• yine göz yaşartan cinsten bir yazı...

    güneydoğu gazilerimizin günümüzdeki hali pür melalini anlatan unutmayın adlı kitabın tanıtımı aslında. ancak öyle bir alıntılar yapılmış ki, böğüre böğüre ağlamakla ana avrat küfretmek arasında gidip geliyor insan...

    buradan...
  • + yılmaz özdilin bugün ki yazısını okudun mu ?
    - kronik solcu yılmaz bey
    + ama abi yazıda yazılanların hepsi gerçek bir okusan adam neler yazıyor içi boş şeyler yazmıyor
    - kronik solcu yılmaz bey
    + abi adama solcu demekle sıvışma lütfen adam gerektiğinde sola da giydiriyor sağa da
    - kronik solcu yılmaz bey
    + türkiyenin içler acısı halini dile getiriyor kim bu kadar net şekilde yazılar yazabiliyor bu ülkede
    - kronik solcu yılmaz bey
    + abi bi dinlesen bu ad..
    - kronik solcu yılmaz bey
    + peki abi öyle olsun...

    az önce burada "kronik solcu yılmaz bey" diyen bir adet andaval vardı. alın link ona ithafen yazmıştım
  • --- spoiler ---

    önsözü, varlığıyla onur duyduğumuz son genelkurmay başkanımız ilker başbuğ tarafından yazıldı.
    --- spoiler ---
  • içim acıdı. insanlar neden bu kadar kötü aklım almıyor. saygı duymamız gereken insanlara maalesef paçavra gibi davranmak nedir...

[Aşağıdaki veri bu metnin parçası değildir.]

/-- A jointly smooth field on a time set of unique differentiability has `stDeriv S u` as
Fréchet derivative of its lift within `S ×ˢ univ`, at every point of that set. [folklore] -/
theorem IsSmoothSpaceTimeOn.hasFDerivWithinAt_stLift (hu : IsSmoothSpaceTimeOn S u)
    (hS : UniqueDiffOn ℝ S) {t : ℝ} (ht : t ∈ S) (y : EuclideanSpace ℝ d) :
    HasFDerivWithinAt (stLift u) (stDeriv S u t (proj y)) (S ×ˢ univ) (t, y) := by
  rw [← hu.fderivWithin_stLift hS ht y]
  exact (hu.differentiableOn (by simp) (t, y) ⟨ht, mem_univ _⟩).hasFDerivWithinAt

/-- **The space–time derivative field of a jointly smooth field is jointly smooth** (on time sets
of unique differentiability): its lift agrees with `fderivWithin` of the lift on `S ×ˢ univ`,
which is `C^∞` there by Mathlib's `ContDiffOn.fderivWithin`. [folklore] -/
theorem IsSmoothSpaceTimeOn.stDeriv (hu : IsSmoothSpaceTimeOn S u) (hS : UniqueDiffOn ℝ S) :
    IsSmoothSpaceTimeOn S (stDeriv S u) := by
  have hU : UniqueDiffOn ℝ (S ×ˢ (univ : Set (EuclideanSpace ℝ d))) := hS.prod uniqueDiffOn_univ
  refine (hu.fderivWithin hU le_rfl).congr fun z hz => ?_
  obtain ⟨t, y⟩ := z
  exact (hu.fderivWithin_stLift hS (mem_prod.1 hz).1 y).symm

omit [Fintype d] in
/-- In the time direction, `stDeriv S u t x (1, 0) = ∂ₜ^S u (t, x)`. [folklore] -/
theorem stDeriv_apply_one_zero (S : Set ℝ) (u : ℝ → UnitAddTorus d → F) (t : ℝ) (x : UnitAddTorus d) :
    stDeriv S u t x (1, 0) = timeDerivWithin S u t x := by
  simp [stDeriv]

end StDeriv

/-! ## Auxiliary: the centred representative is bounded; compact intervals inside convex time sets -/

section Aux

/-- The centred representative `reprc z ∈ [-1/2, 1/2)^d` has Euclidean norm at most
`(∑ᵢ (1/2)²)^{1/2}`. [folklore] -/
theorem exists_norm_reprc_le : ∃ R : ℝ, 0 ≤ R ∧ ∀ z : UnitAddTorus d, ‖reprc z‖ ≤ R := by
  refine ⟨Real.sqrt (∑ _i : d, ((1 : ℝ) / 2) ^ 2), Real.sqrt_nonneg _, fun z => ?_⟩
  rw [EuclideanSpace.norm_eq]
  refine Real.sqrt_le_sqrt (Finset.sum_le_sum fun i _ => ?_)
  rw [Real.norm_eq_abs]
  exact pow_le_pow_left₀ (abs_nonneg _) (abs_reprc_apply_le z i) 2

omit [Fintype d] in
/-- **Localisation in time.** In a convex time set `S ⊆ ℝ` with nonempty interior, every point
`t₀ ∈ S` has a neighbourhood within `S` which is a non-degenerate compact interval
`[a, b] ⊆ S`. [folklore] -/
theorem exists_Icc_subset_mem_nhdsWithin_of_convex {S : Set ℝ} (hS : Convex ℝ S)
    (hSi : (interior S).Nonempty) {t₀ : ℝ} (ht₀ : t₀ ∈ S) :
    ∃ a b : ℝ, a < b ∧ Icc a b ⊆ S ∧ Icc a b ∈ 𝓝[S] t₀ := by
  have hOC : S.OrdConnected := hS.ordConnected
  by_cases hint : t₀ ∈ interior S
  · -- interior point: a closed ball around `t₀`
    obtain ⟨r, hr, hball⟩ := Metric.mem_nhds_iff.1 (mem_interior_iff_mem_nhds.1 hint)
    refine ⟨t₀ - r / 2, t₀ + r / 2, by linarith, fun s hs => ?_, ?_⟩
    · refine hball ?_
      rw [Metric.mem_ball, Real.dist_eq, abs_lt]
      constructor <;> linarith [hs.1, hs.2]
    · exact mem_nhdsWithin_of_mem_nhds (Icc_mem_nhds (by linarith) (by linarith))
  · -- boundary point: use an interior point `c ≠ t₀`
    obtain ⟨c, hc⟩ := hSi
    have hcS : c ∈ S := interior_subset hc
    have hct : c ≠ t₀ := fun h => hint (h ▸ hc)
    rcases lt_or_gt_of_ne hct with hlt | hgt
    · -- `c < t₀`: no point of `S` lies above `t₀`
      have habove : ∀ s ∈ S, s ≤ t₀ := by
        intro s hs
        by_contra h
        have h' : t₀ < s := not_le.mp h
        have hI : Icc c s ⊆ S := hOC.out hcS hs
        exact hint (interior_mono hI (by rw [interior_Icc]; exact ⟨hlt, h'⟩))
      refine ⟨c, t₀, hlt, hOC.out hcS ht₀, ?_⟩
      have h1 : S ∩ Ioi c ⊆ Icc c t₀ := fun s hs => ⟨le_of_lt hs.2, habove s hs.1⟩
      exact mem_of_superset (inter_mem_nhdsWithin S (Ioi_mem_nhds hlt)) h1
    · -- `t₀ < c`: no point of `S` lies below `t₀`
      have hbelow : ∀ s ∈ S, t₀ ≤ s := by
        intro s hs
        by_contra h
        have h' : s < t₀ := not_le.mp h
        have hI : Icc s c ⊆ S := hOC.out hs hcS
        exact hint (interior_mono hI (by rw [interior_Icc]; exact ⟨h', hgt⟩))
      refine ⟨t₀, c, hgt, hOC.out ht₀ hcS, ?_⟩
      have h1 : S ∩ Iio c ⊆ Icc t₀ c := fun s hs => ⟨hbelow s hs.1, le_of_lt hs.2⟩
      exact mem_of_superset (inter_mem_nhdsWithin S (Iio_mem_nhds hgt)) h1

    allah yardımcıları olsun.
  • (bkz: sözcü gazetesinin adblock kullananları engellemesi)
    bir yardımsever yapıştırırsa sevineceğim yazıdır.
    adamların adblock düşmanlığı yüzünden en çok okuduğumuz gazeteyi okuyamaz olduk. umarım kazandıkları reklam geliri, kaybettikleri okura değiyordur.
  • ben kitabı sipariş verdim idefixten siz de verin lan! üşenmeyin!

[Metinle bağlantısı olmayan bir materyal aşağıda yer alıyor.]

import Literature.Analysis.FunctionSpaces.BesovCriticalRescaling
import Literature.Analysis.FunctionSpaces.BesovFatou
import Literature.Analysis.FunctionSpaces.BesovWeakStarCompactness
import HarnessLib

/-!
# Weak-* limits of bounded sequences of `Ḃ^s_{p,q}` determined by compactly supported tests

Analysis/FunctionSpaces proof file (theorems only: no definition, no named fact). The packaging of
the Fatou property of the homogeneous Besov spaces (Bahouri–Chemin–Danchin 2011, Thm. 2.25; the
tree's `BesovWeakStarCompactness.lean` (extraction) and `BesovFatou.lean` (the limit stays in the
space)) in the form in which blow-up arguments consume it: a bounded sequence of `Ḃ^s_{p,q}`,
`-2 < s < 0`, whose pairings with every **compactly supported** test function converge — e.g.
because the underlying fields converge in `L¹_loc` — converges in `𝓢'` (the whole sequence, to one
limit), and the limit lies in `Ḃ^s_{p,q}` with the same bound:

* `TemperedDistribution.eq_of_forall_hasCompactSupport_apply_eq` — two tempered distributions
  which agree on compactly supported Schwartz functions are equal (compactly supported Schwartz
  functions are dense in `𝓢`, Hörmander I, Lemma 7.1.8; the tree's
  `exists_tsupport_subset_inter_closedBall_tendsto`);
* `exists_tendsto_of_forall_hasCompactSupport_tendsto` — **the packaging**: for `U n ∈ Ḃ^s_{p,q}`
  with `‖U n‖_{Ḃ^s_{p,q}} ≤ M` and `⟨U n, θ⟩` convergent for every compactly supported `θ`, there is
  `W ∈ Ḃ^s_{p,q}`, `‖W‖_{Ḃ^s_{p,q}} ≤ M`, with `U n → W` in `𝓢'(E, F)` (every subsequence has a
  weak-* convergent sub-subsequence by `exists_strictMono_tendsto_of_memHomBesov`; all
  subsequential limits agree on compactly supported tests, hence coincide; the limit is in the
  space by `memHomBesov_of_tendsto`).

This is the step "(up to a subsequence) `u^k → v` … the lower semi-continuity of the norm gives
`‖v‖_{L^∞ Ḃ^{-1+3/p}_{p,q}} ≤ M`" of W. Wang, Z. Zhang, Sci. China Math. 60 (2017) =
arXiv:1510.02589, §4 Step 1, and "`u_0^{(n)} ⇀ v₀` in `Ḃ^{s_p}_{p,p}`" of D. Albritton, Anal. PDE
11 (2018) = arXiv:1612.04439, §3 Step 1, for the slices of rescaled Navier–Stokes solutions.

## References

* H. Bahouri, J.-Y. Chemin, R. Danchin, *Fourier Analysis and Nonlinear PDE* (2011), Thm. 2.25.
  [BahouriCheminDanchin2011]
* W. Wang, Z. Zhang, Sci. China Math. 60 (2017) 637–650 = arXiv:1510.02589, §4 Step 1.
  [WangZhang2016]
* D. Albritton, Anal. PDE 11 (2018) 1415–1456 = arXiv:1612.04439, §3 Step 1. [Albritton2018]
-/

noncomputable section

open MeasureTheory TemperedDistribution Filter Set Function
open _root_.Topology
open scoped SchwartzMap ENNReal NNReal

namespace Literature.Analysis.FunctionSpaces

/-! ## Tempered distributions are determined by compactly supported tests -/

section Density

variable {E : Type*} [NormedAddCommGroup E] [NormedSpace ℝ E] [FiniteDimensional ℝ E]
  {F : Type*} [NormedAddCommGroup F] [NormedSpace ℂ F]

/-- **Two tempered distributions which agree on all compactly supported Schwartz functions are
equal** (compactly supported Schwartz functions are dense in `𝓢(E, ℂ)`: the bump cut-offs
`χ(·/m) θ → θ`, Hörmander I, Lemma 7.1.8, in the tree as
`exists_tsupport_subset_inter_closedBall_tendsto`; and distributions are continuous). [folklore] -/
theorem _root_.Literature.Analysis.FunctionSpaces.TemperedDistribution.eq_of_forall_hasCompactSupport_apply_eq
    {W₁ W₂ : 𝓢'(E, F)}
    (h : ∀ θ : 𝓢(E, ℂ), HasCompactSupport (θ : E → ℂ) → W₁ θ = W₂ θ) : W₁ = W₂ := by
  ext θ
  obtain ⟨u, hu, hlim⟩ :=
    Literature.MathematicalPhysics.QuantumLattice.exists_tsupport_subset_inter_closedBall_tendsto θ
  have hcs : ∀ m, HasCompactSupport ((u m : 𝓢(E, ℂ)) : E → ℂ) := fun m =>
    IsCompact.of_isClosed_subset (isCompact_closedBall (0 : E) _) (isClosed_tsupport _)
      ((hu m).trans inter_subset_right)
  have h1 : Tendsto (fun m => W₁ (u m)) atTop (𝓝 (W₁ θ)) := (W₁.continuous.tendsto θ).comp hlim
  have h2 : Tendsto (fun m => W₂ (u m)) atTop (𝓝 (W₂ θ)) := (W₂.continuous.tendsto θ).comp hlim
  have he : (fun m => W₁ (u m)) = fun m => W₂ (u m) := funext fun m => h (u m) (hcs m)
  rw [he] at h1
  exact tendsto_nhds_unique h1 h2

omit [FiniteDimensional ℝ E] in
/-- A weak-* convergent sequence whose pairings with compactly supported tests have prescribed
limits: the limit distribution has those pairings. [folklore] -/
theorem _root_.Literature.Analysis.FunctionSpaces.TemperedDistribution.apply_eq_of_tendsto_of_tendsto_apply
    {U : ℕ → 𝓢'(E, F)} {W : 𝓢'(E, F)} {φ : ℕ → ℕ} (hφ : StrictMono φ)
    (hW : Tendsto (fun n => U (φ n)) atTop (𝓝 W)) {θ : 𝓢(E, ℂ)} {c : F}
    (hc : Tendsto (fun n => U n θ) atTop (𝓝 c)) : W θ = c :=
  tendsto_nhds_unique ((PointwiseConvergenceCLM.tendsto_iff_forall_tendsto.1 hW) θ)
    (hc.comp hφ.tendsto_atTop)

end Density

/-! ## Bounded sequences of `Ḃ^s_{p,q}` convergent on compactly supported tests -/

section Packaging

variable {E : Type*} [NormedAddCommGroup E] [InnerProductSpace ℝ E] [FiniteDimensional ℝ E]
  [MeasurableSpace E] [BorelSpace E] {F : Type*} [NormedAddCommGroup F] [NormedSpace ℂ F]
  [CompleteSpace F] [ProperSpace F]

/-- **Bounded sequences of `Ḃ^s_{p,q}` whose compactly supported pairings converge, converge in
`𝓢'` to an element of `Ḃ^s_{p,q}` with the same bound** (`-2 < s < 0`, `1 ≤ p ≤ ∞`, `q ≠ 0`,
values in a finite-dimensional `F`; Bahouri–Chemin–Danchin 2011, Thm. 2.25 packaged for blow-up
arguments — Wang–Zhang 2017, §4 Step 1; Albritton 2018, §3 Step 1). If `U n ∈ Ḃ^s_{p,q}`,
`‖U n‖_{Ḃ^s_{p,q}} ≤ M`, and for every compactly supported Schwartz `θ` the sequence `⟨U n, θ⟩`
converges, then there is `W ∈ Ḃ^s_{p,q}` with `‖W‖_{Ḃ^s_{p,q}} ≤ M` and `U n → W` in `𝓢'(E, F)`
(the whole sequence). Proof: every subsequence has a weak-* convergent sub-subsequence
(`exists_strictMono_tendsto_of_memHomBesov`, through `Ḃ^s_{p,q} ⊂ Ḃ^s_{p,∞}`); two subsequential
limits agree on compactly supported tests, hence are equal
(`TemperedDistribution.eq_of_forall_hasCompactSupport_apply_eq`); so the sequence converges
(`tendsto_of_subseq_tendsto`), and the limit is in the space with the Fatou bound
(`memHomBesov_of_tendsto`). [cite: BahouriCheminDanchin2011, Thm. 2.25] -/
theorem exists_tendsto_of_forall_hasCompactSupport_tendsto {s : ℝ} (hs : -2 < s) (hs0 : s < 0)
    (p : ℝ≥0∞) [Fact (1 ≤ p)] {q : ℝ≥0∞} (hq : q ≠ 0) {M : ℝ≥0} {U : ℕ → 𝓢'(E, F)}
    (hmem : ∀ n, MemHomBesov s p q (U n)) (hM : ∀ n, eHomBesovNorm s p q (U n) ≤ M)
    (hconv : ∀ θ : 𝓢(E, ℂ), HasCompactSupport (θ : E → ℂ) →
      ∃ c : F, Tendsto (fun n => U n θ) atTop (𝓝 c)) :
    ∃ W : 𝓢'(E, F), Tendsto U atTop (𝓝 W) ∧ MemHomBesov s p q W ∧
      eHomBesovNorm s p q W ≤ M := by
  -- the data in `Ḃ^{-σ}_{p,∞}`, `σ = -s ∈ (0, 2)`
  set σ : ℝ := -s with hσdef
  have hσ : 0 < σ := by rw [hσdef]; linarith
  have hσ2 : σ < 2 := by rw [hσdef]; linarith
  have hsσ : s = -σ := by rw [hσdef, neg_neg]
  have hmem' : ∀ n, MemHomBesov (-σ) p ∞ (U n) := fun n => by
    rw [← hsσ]
    exact ⟨(eHomBesovNorm_top_le_eHomBesovNorm s p hq (U n)).trans_lt (hmem n).1, (hmem n).2⟩
  have hM' : ∀ n, eHomBesovNorm (-σ) p ∞ (U n) ≤ M := fun n => by
    rw [← hsσ]
    exact (eHomBesovNorm_top_le_eHomBesovNorm s p hq (U n)).trans (hM n)
  -- every subsequence has a weak-* convergent sub-subsequence
  have hsub : ∀ ns : ℕ → ℕ, StrictMono ns → ∃ (V : 𝓢'(E, F)) (ms : ℕ → ℕ), StrictMono ms ∧
      Tendsto (fun n => U (ns (ms n))) atTop (𝓝 V) := fun ns hns =>
    exists_strictMono_tendsto_of_memHomBesov p hσ hσ2 (fun n => hmem' (ns n)) fun n => hM' (ns n)
  -- one subsequential limit `W`
  obtain ⟨W, φ₀, hφ₀, hW⟩ := hsub id strictMono_id
  -- pairings of `W` with compactly supported tests are the limits of `⟨U n, θ⟩`
  choose c hc using hconv
  have hWc : ∀ (θ : 𝓢(E, ℂ)) (hθ : HasCompactSupport (θ : E → ℂ)), W θ = c θ hθ :=
    fun θ hθ => TemperedDistribution.apply_eq_of_tendsto_of_tendsto_apply hφ₀ hW (hc θ hθ)
  -- the whole sequence converges to `W`
  have hconvW : Tendsto U atTop (𝓝 W) := by
    refine tendsto_of_subseq_tendsto fun ns hns => ?_
    -- extract a strictly increasing sub-subsequence first, then a convergent one
    obtain ⟨ψ, hψ, hψ'⟩ := strictMono_subseq_of_tendsto_atTop hns
    obtain ⟨V, ms, hms, hV⟩ := hsub (ns ∘ ψ) hψ'
    have hVW : V = W := by
      refine TemperedDistribution.eq_of_forall_hasCompactSupport_apply_eq fun θ hθ => ?_
      rw [hWc θ hθ]
      -- `⟨U (ns (ψ (ms n))), θ⟩ → V θ` and `→ c θ`
      have h1 : Tendsto (fun n => U ((ns ∘ ψ) (ms n)) θ) atTop (𝓝 (V θ)) :=
        (PointwiseConvergenceCLM.tendsto_iff_forall_tendsto.1 hV) θ
      have h2 : Tendsto (fun n => U ((ns ∘ ψ) (ms n)) θ) atTop (𝓝 (c θ hθ)) :=
        (hc θ hθ).comp ((hns.comp hψ.tendsto_atTop).comp hms.tendsto_atTop)
      exact tendsto_nhds_unique h1 h2
    exact ⟨ψ ∘ ms, by rw [← hVW]; exact hV⟩
  -- the limit lies in `Ḃ^s_{p,q}` with the Fatou bound
  obtain ⟨hWmem, hWM⟩ := memHomBesov_of_tendsto hconvW hs hs0 p hq ENNReal.coe_ne_top
    (Eventually.of_forall hmem) (Eventually.of_forall hM)
  exact ⟨W, hconvW, hWmem, hWM⟩

/-- **The same with prescribed limits**: if `⟨U n, θ⟩ → L θ` for every compactly supported `θ`, the
limit `W` satisfies `⟨W, θ⟩ = L θ` for all such `θ` (so `W` is *the* distribution extending the
local limit). [cite: BahouriCheminDanchin2011, Thm. 2.25] -/
theorem exists_tendsto_of_forall_hasCompactSupport_tendsto' {s : ℝ} (hs : -2 < s) (hs0 : s < 0)
    (p : ℝ≥0∞) [Fact (1 ≤ p)] {q : ℝ≥0∞} (hq : q ≠ 0) {M : ℝ≥0} {U : ℕ → 𝓢'(E, F)}
    (hmem : ∀ n, MemHomBesov s p q (U n)) (hM : ∀ n, eHomBesovNorm s p q (U n) ≤ M)
    {L : 𝓢(E, ℂ) → F}
    (hconv : ∀ θ : 𝓢(E, ℂ), HasCompactSupport (θ : E → ℂ) →
      Tendsto (fun n => U n θ) atTop (𝓝 (L θ))) :
    ∃ W : 𝓢'(E, F), Tendsto U atTop (𝓝 W) ∧ MemHomBesov s p q W ∧
      eHomBesovNorm s p q W ≤ M ∧
      ∀ θ : 𝓢(E, ℂ), HasCompactSupport (θ : E → ℂ) → W θ = L θ := by
  obtain ⟨W, hW, hmemW, hWM⟩ := exists_tendsto_of_forall_hasCompactSupport_tendsto hs hs0 p hq
    hmem hM fun θ hθ => ⟨L θ, hconv θ hθ⟩
  refine ⟨W, hW, hmemW, hWM, fun θ hθ => ?_⟩
  exact tendsto_nhds_unique ((PointwiseConvergenceCLM.tendsto_iff_forall_tendsto.1 hW) θ)
    (hconv θ hθ)

end Packaging

end Literature.Analysis.FunctionSpaces

end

    “vatan” denilen kavram...
    aslında işte bu insanlardır.
    bu kitabı okumak yetmez.
    bu kitabı okutmak, vatan borcudur.

    - yılmaz özdil-

    edit: kitap dün geldi bir kaç sayfasına şöyle bir bakayım dedim. içim sızladı utancımdan yerin dibine girdim.
  • son yılların en kaliteli yazarıdır yılmaz özdil, referandum sohbetleri yapıyorlar saatlerce, hiç gerek yok, yılmaz özdil in tanıtımını yaptığı koray gürbüz' ün kırmızı kedi yayınlarından çıkan kitabı unutmayın' ı okuyun ekranlarda yeter, sadece yılmaz özdil' in köşesinde yer verdiği kısa bölümü okuyun o da yeter.
  • yıllarını doğu ve güneydoğu'da terörle mücadelede geçirmiş eski bir jöh personeli olarak resmen içimi titretti.
    ama neden sadece benim içimi titretti?
    bu olayların içinden geldiğim için mi?
    yani ben o yazının her satırını hissediyorum ve anlıyorumda asıl anlaması gerekenler ne yapıyor?
    konuyu fazla uzatmaya gerek yok.
    ömrümüz ziyan olmuş gitmiş işte. zira biz böyle ruhsuz bir tsk ve millet devralmadık. ne kurucu iktidarına, ne milli değerlerine, ne şehitlerine, ne gazilerine sahip çıkmayan, umursamayan böyle bir yönetime-ülkeye-millete bu saatten sonra ne anlatırsan anlat.
    umursanmaz.
    tom cruise'un başrolünü oynadığı "son samuray" filminin imparator ile olan son sahnesini hatırlayın.
    hani imparatorun önünde eğilip katsumoto'nun kılıcını takdim ettiği sahneyi.
    orada çok güzel bir cümle kullanıyor özetle;
    "...son nefesinde bu kılıcı tutan atalarını ve onların ne uğruna öldüğünü hatırlamanızı umuyordu."
    sözün özü bu işte.
    kitabın içinde bahsedilen onlarca kahraman gazi'mizin fedakarlıklarını okuyup atalarımızın, şehitlerimizin ve gazilerimizin;
    "ne uğruna öldüğü ve yaralandığı" gerçeğini hatırlayın ve "unutmayın" diye.
  • pardon iphone x şenliklerine gelmiştik biz ama? yanlış başlığa gelmişiz sanırım?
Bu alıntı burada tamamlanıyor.